Epidemiology, which studies the stealing and determinants of contamination hazard in individual communities, is sometimes referred to as the nucleus discipline of community wellbeing. Mathematical epidemic models aid in the understanding of infectious disease transmission and spread, the recognition of factors leading the transmission procedure in order to discover flourishing organize tactics, and the evaluation of observation strategies and interference procedures. Kermack and McKendrick [1] systematically introduced deterministic models for communicable diseases.
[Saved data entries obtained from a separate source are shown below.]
/-
Copyright: harness cell b2b-lgcu-borel (gen 13).  Honest framing: the VALUE here is a THEOREM (the
decorated-Sylow packing law of `DecoratedSylowLaw` is attained in every `GL₂(𝔽_p)`) — NOT summit
progress; the crux item `SubgroupIdentityDesigns` (stmt-MatrixMultiplication-14079) stays open.
-/
import Summits.MatrixMultiplication.MatrixMultiplication.Theorems.SubgroupIdentityDesigns.Negative.DecoratedSylowLaw

/-!
# The decorated-Sylow law `|H₁||H₂||H₃| ≤ p³(p-1)` is sharp in every `GL₂(𝔽_p)`

`DecoratedSylowLaw.decoratedSylow_volume_le`: subgroup-TPP triples with `U_{xᵢ} ≤ Hᵢ ≤ B_{xᵢ}` at
the points `[e₀], [e₀+e₁], [e₁]` have `|H₁||H₂||H₃| ≤ p³(p-1)`.  Here (`decoratedSylow_volume_sharp`)
we exhibit, for EVERY prime `p`, a triple in exactly that hypothesis class attaining the bound:
`H₁ = {[[a, b], [0, 1]]}` (the affine group, order `p(p-1)`), `H₂ = U_{[e₀+e₁]} =
{[[1-t, t], [-t, 1+t]]}` and `H₃ = U_{[e₁]} = {[[1, 0], [y, 1]]}` (order `p` each); the TPP is the
entry computation `(a·b)₁₁ = 1 + t`.  So the census maxima `500, 2058, 13310` at `p = 5, 7, 11`
(report `run/shared/lean/b2b/levelgraded-cu/ORACLE-g13.md` §G13-3) are instances of an all-`p`
family, and the constant in the law cannot be lowered.  By `DecoratedSylowNoGo` none of these
triples is a level-one witness of the crux for `ε ≤ 1`.  Sorry-free; the three subgroups are built
inside the proofs (no new top-level definitions).
-/

set_option linter.dupNamespace false

noncomputable section

open scoped BigOperators Classical
open Summit.MatrixMultiplication.MatrixMultiplication.Theorems.LieRankDesigns.Negative (GLm Mat)

namespace Summit.MatrixMultiplication.MatrixMultiplication.Theorems.SubgroupIdentityDesigns.Negative

section DecoratedSylowSharp

open Literature.Barriers.MatrixMultiplication (SubgroupTPP)

variable {p : ℕ} [hp : Fact p.Prime]

/-- The affine group `{[[a, b], [0, 1]]} ≤ GL₂(𝔽_p)` (so `U_{[e₀]} ≤ H ≤ B_{[e₀]}`), of order
`p(p-1)`. -/
theorem exists_affine_subgroup :
    ∃ H : Subgroup (GLm p 2),
      (∀ g : GLm p 2, g ∈ H ↔ (g : Mat p 2) 1 0 = 0 ∧ (g : Mat p 2) 1 1 = 1) ∧
      Nat.card H = p * (p - 1) := by
  obtain ⟨e00, e01, e10, e11⟩ := gl2_one_apply (p := p)
  let H : Subgroup (GLm p 2) :=
    { carrier := {g | (g : Mat p 2) 1 0 = 0 ∧ (g : Mat p 2) 1 1 = 1}
      mul_mem' := by
        rintro a b ⟨ha0, ha1⟩ ⟨hb0, hb1⟩
        show ((a * b : GLm p 2) : Mat p 2) 1 0 = 0 ∧ ((a * b : GLm p 2) : Mat p 2) 1 1 = 1
        rw [gl2_mul_apply, gl2_mul_apply, ha0, ha1, hb0, hb1]
        constructor <;> ring
      one_mem' := ⟨e10, e11⟩
      inv_mem' := by
        rintro g ⟨hg0, hg1⟩
        show ((g⁻¹ : GLm p 2) : Mat p 2) 1 0 = 0 ∧ ((g⁻¹ : GLm p 2) : Mat p 2) 1 1 = 1
        have hdet := FamilyADesign.det_ne g
        rw [hg0, hg1, mul_one, mul_zero, sub_zero] at hdet
        have h10 := gl2_mul_apply g⁻¹ g 1 0
        rw [inv_mul_cancel, e10, hg0, mul_zero, add_zero] at h10
        have hi0 : ((g⁻¹ : GLm p 2) : Mat p 2) 1 0 = 0 := by
          rcases mul_eq_zero.1 h10.symm with h | h
          · exact h
          · exact absurd h hdet
        have h11 := gl2_mul_apply g⁻¹ g 1 1
        rw [inv_mul_cancel, e11, hi0, hg1, zero_mul, zero_add, mul_one] at h11
        exact ⟨hi0, h11.symm⟩ }
  have hmem : ∀ g : GLm p 2, g ∈ H ↔ (g : Mat p 2) 1 0 = 0 ∧ (g : Mat p 2) 1 1 = 1 :=
    fun g => Iff.rfl
  refine ⟨H, hmem, ?_⟩
  have hne : ∀ g : H, ((g : GLm p 2) : Mat p 2) 0 0 ≠ 0 := by
    intro g
    have hg : ((g : GLm p 2) : Mat p 2) 1 0 = 0 ∧ ((g : GLm p 2) : Mat p 2) 1 1 = 1 := g.2
    have hdet := FamilyADesign.det_ne (g : GLm p 2)
    rw [hg.1, hg.2, mul_one, mul_zero, sub_zero] at hdet
    exact hdet
  let f : H → (ZMod p)ˣ × ZMod p := fun g => (Units.mk0 _ (hne g), ((g : GLm p 2) : Mat p 2) 0 1)
  have hf : Function.Bijective f := by
    constructor
    · intro g h hgh
      have hg : ((g : GLm p 2) : Mat p 2) 1 0 = 0 ∧ ((g : GLm p 2) : Mat p 2) 1 1 = 1 := g.2
      have hh : ((h : GLm p 2) : Mat p 2) 1 0 = 0 ∧ ((h : GLm p 2) : Mat p 2) 1 1 = 1 := h.2
      have h1 := congrArg (fun q : (ZMod p)ˣ × ZMod p => ((q.1 : (ZMod p)ˣ) : ZMod p)) hgh
      have h2 := congrArg Prod.snd hgh
      simp only [f, Units.val_mk0] at h1 h2
      apply Subtype.ext
      exact gl2_ext h1 h2 (by rw [hg.1, hh.1]) (by rw [hg.2, hh.2])
    · rintro ⟨a, b⟩
      obtain ⟨g, h00, h01, h10, h11⟩ := exists_gl2 (a : ZMod p) b 0 1
        (by rw [mul_one, mul_zero, sub_zero]; exact a.ne_zero)
      refine ⟨⟨g, (hmem g).2 ⟨h10, h11⟩⟩, Prod.ext (Units.ext ?_) ?_⟩
      · simp only [f, Units.val_mk0]
        exact h00
      · simp only [f]
        exact h01
  rw [Nat.card_eq_of_bijective f hf, Nat.card_prod, natCard_units, Nat.card_zmod, mul_comm]

/-- The unipotent radical `U_{[e₀+e₁]} = {[[1-t, t], [-t, 1+t]]}` of the stabiliser of the line
through `(1,1)`, as a subgroup of `GL₂(𝔽_p)` of order `p` (membership = the three entry equations of
the law's hypothesis `hU₂`). -/
theorem exists_unipMid_subgroup :
    ∃ H : Subgroup (GLm p 2),
      (∀ g : GLm p 2, g ∈ H ↔
        (g : Mat p 2) 0 0 + (g : Mat p 2) 0 1 = (g : Mat p 2) 1 0 + (g : Mat p 2) 1 1 ∧
        (g : Mat p 2) 0 0 + (g : Mat p 2) 0 1 = 1 ∧ (g : Mat p 2) 1 1 - (g : Mat p 2) 0 1 = 1) ∧
      Nat.card H = p := by
  obtain ⟨e00, e01, e10, e11⟩ := gl2_one_apply (p := p)
  -- an explicit element with parameter `t`
  have mk : ∀ t : ZMod p, ∃ u : GLm p 2, (u : Mat p 2) 0 0 = 1 - t ∧ (u : Mat p 2) 0 1 = t ∧
      (u : Mat p 2) 1 0 = -t ∧ (u : Mat p 2) 1 1 = 1 + t := fun t =>
    exists_gl2 (1 - t) t (-t) (1 + t) (by ring_nf; exact one_ne_zero)
  let H : Subgroup (GLm p 2) :=
    { carrier := {g | (g : Mat p 2) 0 0 + (g : Mat p 2) 0 1 = (g : Mat p 2) 1 0 + (g : Mat p 2) 1 1 ∧
        (g : Mat p 2) 0 0 + (g : Mat p 2) 0 1 = 1 ∧ (g : Mat p 2) 1 1 - (g : Mat p 2) 0 1 = 1}
      mul_mem' := by
        rintro a b ⟨ha, ha1, ha2⟩ ⟨hb, hb1, hb2⟩
        show ((a * b : GLm p 2) : Mat p 2) 0 0 + ((a * b : GLm p 2) : Mat p 2) 0 1
              = ((a * b : GLm p 2) : Mat p 2) 1 0 + ((a * b : GLm p 2) : Mat p 2) 1 1 ∧
            ((a * b : GLm p 2) : Mat p 2) 0 0 + ((a * b : GLm p 2) : Mat p 2) 0 1 = 1 ∧
            ((a * b : GLm p 2) : Mat p 2) 1 1 - ((a * b : GLm p 2) : Mat p 2) 0 1 = 1
        simp only [gl2_mul_apply]
        refine ⟨?_, ?_, ?_⟩
        · linear_combination ((b : Mat p 2) 0 0 + (b : Mat p 2) 0 1) * ha
            - ((a : Mat p 2) 0 1 - (a : Mat p 2) 1 1) * hb
        · linear_combination ((b : Mat p 2) 0 0 + (b : Mat p 2) 0 1) * ha1 + hb1
            - ((a : Mat p 2) 0 1) * hb
        · linear_combination (-((b : Mat p 2) 0 1)) * ha
            + ((b : Mat p 2) 1 1 - (b : Mat p 2) 0 1) * ha2 + hb2
      one_mem' := by
        show ((1 : GLm p 2) : Mat p 2) 0 0 + ((1 : GLm p 2) : Mat p 2) 0 1
              = ((1 : GLm p 2) : Mat p 2) 1 0 + ((1 : GLm p 2) : Mat p 2) 1 1 ∧
            ((1 : GLm p 2) : Mat p 2) 0 0 + ((1 : GLm p 2) : Mat p 2) 0 1 = 1 ∧
            ((1 : GLm p 2) : Mat p 2) 1 1 - ((1 : GLm p 2) : Mat p 2) 0 1 = 1
        rw [e00, e01, e10, e11]
        refine ⟨?_, ?_, ?_⟩ <;> ring
      inv_mem' := by
        rintro g ⟨hg, hg1, hg2⟩
        show ((g⁻¹ : GLm p 2) : Mat p 2) 0 0 + ((g⁻¹ : GLm p 2) : Mat p 2) 0 1
              = ((g⁻¹ : GLm p 2) : Mat p 2) 1 0 + ((g⁻¹ : GLm p 2) : Mat p 2) 1 1 ∧
            ((g⁻¹ : GLm p 2) : Mat p 2) 0 0 + ((g⁻¹ : GLm p 2) : Mat p 2) 0 1 = 1 ∧
            ((g⁻¹ : GLm p 2) : Mat p 2) 1 1 - ((g⁻¹ : GLm p 2) : Mat p 2) 0 1 = 1
        have h00 : (g : Mat p 2) 0 0 = 1 - (g : Mat p 2) 0 1 := by linear_combination hg1
        have h11 : (g : Mat p 2) 1 1 = 1 + (g : Mat p 2) 0 1 := by linear_combination hg2
        have h10 : (g : Mat p 2) 1 0 = -(g : Mat p 2) 0 1 := by
          linear_combination (-1 : ZMod p) * hg + hg1 - hg2
        obtain ⟨u, u00, u01, u10, u11⟩ := mk (-(g : Mat p 2) 0 1)
        have hgu : g * u = 1 := by
          refine gl2_ext ?_ ?_ ?_ ?_
          · rw [gl2_mul_apply, e00, u00, u10]
            linear_combination (1 + (g : Mat p 2) 0 1) * h00
          · rw [gl2_mul_apply, e01, u01, u11]
            linear_combination (-(g : Mat p 2) 0 1) * h00
          · rw [gl2_mul_apply, e10, u00, u10]
            linear_combination (1 + (g : Mat p 2) 0 1) * h10 + ((g : Mat p 2) 0 1) * h11
          · rw [gl2_mul_apply, e11, u01, u11]
            linear_combination (-(g : Mat p 2) 0 1) * h10 + (1 - (g : Mat p 2) 0 1) * h11
        rw [inv_eq_of_mul_eq_one_right hgu, u00, u01, u10, u11]
        refine ⟨?_, ?_, ?_⟩ <;> ring }
  have hmem : ∀ g : GLm p 2, g ∈ H ↔
      (g : Mat p 2) 0 0 + (g : Mat p 2) 0 1 = (g : Mat p 2) 1 0 + (g : Mat p 2) 1 1 ∧
        (g : Mat p 2) 0 0 + (g : Mat p 2) 0 1 = 1 ∧ (g : Mat p 2) 1 1 - (g : Mat p 2) 0 1 = 1 :=
    fun g => Iff.rfl
  refine ⟨H, hmem, ?_⟩
  let f : H → ZMod p := fun g => ((g : GLm p 2) : Mat p 2) 0 1
  have hf : Function.Bijective f := by
    constructor
    · intro g h hgh
      obtain ⟨hg, hg1, hg2⟩ := (hmem _).1 g.2
      obtain ⟨hh, hh1, hh2⟩ := (hmem _).1 h.2
      simp only [f] at hgh
      apply Subtype.ext
      refine gl2_ext ?_ hgh ?_ ?_
      · linear_combination hg1 - hh1 - hgh
      · linear_combination (-1 : ZMod p) * hg + hg1 - hg2 + hh - hh1 + hh2 - hgh
      · linear_combination hg2 - hh2 + hgh
    · intro t
      obtain ⟨u, u00, u01, u10, u11⟩ := mk t
      refine ⟨⟨u, (hmem u).2 ⟨?_, ?_, ?_⟩⟩, ?_⟩
      · rw [u00, u01, u10, u11]; ring
      · rw [u00, u01]; ring
      · rw [u11, u01]; ring
      · simp only [f]
        exact u01
  rw [Nat.card_eq_of_bijective f hf, Nat.card_zmod]

/-- The lower unipotent group `U_{[e₁]} = {[[1, 0], [y, 1]]} ≤ GL₂(𝔽_p)`, of order `p`. -/
theorem exists_unipLow_subgroup :
    ∃ H : Subgroup (GLm p 2),
      (∀ g : GLm p 2, g ∈ H ↔
        (g : Mat p 2) 0 1 = 0 ∧ (g : Mat p 2) 0 0 = 1 ∧ (g : Mat p 2) 1 1 = 1) ∧
      Nat.card H = p := by
  obtain ⟨e00, e01, e10, e11⟩ := gl2_one_apply (p := p)
  have mk : ∀ y : ZMod p, ∃ u : GLm p 2, (u : Mat p 2) 0 0 = 1 ∧ (u : Mat p 2) 0 1 = 0 ∧
      (u : Mat p 2) 1 0 = y ∧ (u : Mat p 2) 1 1 = 1 := fun y =>
    exists_gl2 1 0 y 1 (by rw [mul_one, zero_mul, sub_zero]; exact one_ne_zero)
  let H : Subgroup (GLm p 2) :=
    { carrier := {g | (g : Mat p 2) 0 1 = 0 ∧ (g : Mat p 2) 0 0 = 1 ∧ (g : Mat p 2) 1 1 = 1}
      mul_mem' := by
        rintro a b ⟨ha, ha0, ha1⟩ ⟨hb, hb0, hb1⟩
        show ((a * b : GLm p 2) : Mat p 2) 0 1 = 0 ∧ ((a * b : GLm p 2) : Mat p 2) 0 0 = 1 ∧
            ((a * b : GLm p 2) : Mat p 2) 1 1 = 1
        rw [gl2_mul_apply, gl2_mul_apply, gl2_mul_apply, ha, ha0, ha1, hb, hb0, hb1]
        refine ⟨?_, ?_, ?_⟩ <;> ring
      one_mem' := ⟨e01, e00, e11⟩
      inv_mem' := by
        rintro g ⟨hg, hg0, hg1⟩
        show ((g⁻¹ : GLm p 2) : Mat p 2) 0 1 = 0 ∧ ((g⁻¹ : GLm p 2) : Mat p 2) 0 0 = 1 ∧
            ((g⁻¹ : GLm p 2) : Mat p 2) 1 1 = 1
        obtain ⟨u, u00, u01, u10, u11⟩ := mk (-(g : Mat p 2) 1 0)
        have hgu : g * u = 1 := by
          refine gl2_ext ?_ ?_ ?_ ?_
          · rw [gl2_mul_apply, e00, u00, u10, hg0, hg]; ring
          · rw [gl2_mul_apply, e01, u01, u11, hg0, hg]; ring
          · rw [gl2_mul_apply, e10, u00, u10, hg1]; ring
          · rw [gl2_mul_apply, e11, u01, u11, hg1]; ring
        rw [inv_eq_of_mul_eq_one_right hgu, u00, u01, u11]
        exact ⟨rfl, rfl, rfl⟩ }
  have hmem : ∀ g : GLm p 2, g ∈ H ↔
      (g : Mat p 2) 0 1 = 0 ∧ (g : Mat p 2) 0 0 = 1 ∧ (g : Mat p 2) 1 1 = 1 := fun g => Iff.rfl
  refine ⟨H, hmem, ?_⟩
  let f : H → ZMod p := fun g => ((g : GLm p 2) : Mat p 2) 1 0
  have hf : Function.Bijective f := by
    constructor
    · intro g h hgh
      obtain ⟨hg, hg0, hg1⟩ := (hmem _).1 g.2
      obtain ⟨hh, hh0, hh1⟩ := (hmem _).1 h.2
      simp only [f] at hgh
      apply Subtype.ext
      exact gl2_ext (by rw [hg0, hh0]) (by rw [hg, hh]) hgh (by rw [hg1, hh1])
    · intro y
      obtain ⟨u, u00, u01, u10, u11⟩ := mk y
      exact ⟨⟨u, (hmem u).2 ⟨u01, u00, u11⟩⟩, by simp only [f]; exact u10⟩
  rw [Nat.card_eq_of_bijective f hf, Nat.card_zmod]

/-- **THE DECORATED-SYLOW LAW IS SHARP IN EVERY `GL₂(𝔽_p)`.**  For every prime `p` there are
subgroups `H₁, H₂, H₃ ≤ GL₂(𝔽_p)` satisfying the six shape hypotheses of
`decoratedSylow_volume_le` verbatim (`U_{xᵢ} ≤ Hᵢ ≤ B_{xᵢ}` at `[e₀], [e₀+e₁], [e₁]`), with the
subgroup TPP and `|H₁||H₂||H₃| = p³(p-1)`: the affine group, `U_{[e₀+e₁]}` and `U_{[e₁]}`. -/
theorem decoratedSylow_volume_sharp :
    ∃ H₁ H₂ H₃ : Subgroup (GLm p 2),
      (∀ h ∈ H₁, (h : Mat p 2) 1 0 = 0) ∧
      (∀ u : GLm p 2, (u : Mat p 2) 1 0 = 0 → (u : Mat p 2) 0 0 = 1 → (u : Mat p 2) 1 1 = 1 →
        u ∈ H₁) ∧
      (∀ h ∈ H₂, (h : Mat p 2) 0 0 + (h : Mat p 2) 0 1 = (h : Mat p 2) 1 0 + (h : Mat p 2) 1 1) ∧
      (∀ u : GLm p 2,
        (u : Mat p 2) 0 0 + (u : Mat p 2) 0 1 = (u : Mat p 2) 1 0 + (u : Mat p 2) 1 1 →
        (u : Mat p 2) 0 0 + (u : Mat p 2) 0 1 = 1 → (u : Mat p 2) 1 1 - (u : Mat p 2) 0 1 = 1 →
        u ∈ H₂) ∧
      (∀ h ∈ H₃, (h : Mat p 2) 0 1 = 0) ∧
      (∀ u : GLm p 2, (u : Mat p 2) 0 1 = 0 → (u : Mat p 2) 0 0 = 1 → (u : Mat p 2) 1 1 = 1 →
        u ∈ H₃) ∧
      SubgroupTPP H₁ H₂ H₃ ∧
      Nat.card H₁ * Nat.card H₂ * Nat.card H₃ = p ^ 3 * (p - 1) := by
  obtain ⟨H₁, m1, c1⟩ := exists_affine_subgroup (p := p)
  obtain ⟨H₂, m2, c2⟩ := exists_unipMid_subgroup (p := p)
  obtain ⟨H₃, m3, c3⟩ := exists_unipLow_subgroup (p := p)
  obtain ⟨e00, e01, e10, e11⟩ := gl2_one_apply (p := p)
  refine ⟨H₁, H₂, H₃, fun h hh => ((m1 h).1 hh).1, fun u h0 _ h1 => (m1 u).2 ⟨h0, h1⟩,
    fun h hh => ((m2 h).1 hh).1, fun u h h1 h2 => (m2 u).2 ⟨h, h1, h2⟩,
    fun h hh => ((m3 h).1 hh).1, fun u h0 h1 h2 => (m3 u).2 ⟨h0, h1, h2⟩, ?_, ?_⟩
  · intro a ha b hb c hc habc
    obtain ⟨ha0, ha1⟩ := (m1 a).1 ha
    obtain ⟨hb, hb1, hb2⟩ := (m2 b).1 hb
    obtain ⟨hc01, hc00, hc11⟩ := (m3 _).1 (H₃.inv_mem hc)
    have hab : a * b = c⁻¹ := mul_eq_one_iff_eq_inv.1 habc
    -- entry `(1,1)` of `a * b = c⁻¹`: `b₁₁ = 1`, hence `b = 1`
    have h11 := gl2_mul_apply a b 1 1
    rw [hab, hc11, ha0, ha1, zero_mul, zero_add, one_mul] at h11
    have hb01 : (b : Mat p 2) 0 1 = 0 := by linear_combination (-1 : ZMod p) * hb2 - h11
    have hb' : b = 1 :=
      gl2_ext (by rw [e00]; linear_combination hb1 - hb01) (by rw [e01]; exact hb01)
        (by rw [e10]; linear_combination (-1 : ZMod p) * hb + hb1 + h11)
        (by rw [e11]; exact h11.symm)
    rw [hb', mul_one] at hab
    have ha' : a = 1 :=
      gl2_ext (by rw [e00, hab, hc00]) (by rw [e01, hab, hc01]) (by rw [e10, ha0])
        (by rw [e11, ha1])
    exact ⟨ha', hb', inv_eq_one.1 (hab.symm.trans ha')⟩
  · rw [c1, c2, c3]
    ring

end DecoratedSylowSharp

end Summit.MatrixMultiplication.MatrixMultiplication.Theorems.SubgroupIdentityDesigns.Negative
In their concept, three epidemiological classes are regarded the fundamental aspects describing infectious diseases [2]: the vulnerable group S(t), the infective class I(t) [3], and the recovered class R(t) [4]. In order to better recognize the process of communicable disease transmission [5], some authors have investigated several types of epidemic systems by taking into account dissimilar compartment models such as SI [6], SIS [7], SIR [8], SIRS [9], SEIR [10], SVEIR [11], and others [12].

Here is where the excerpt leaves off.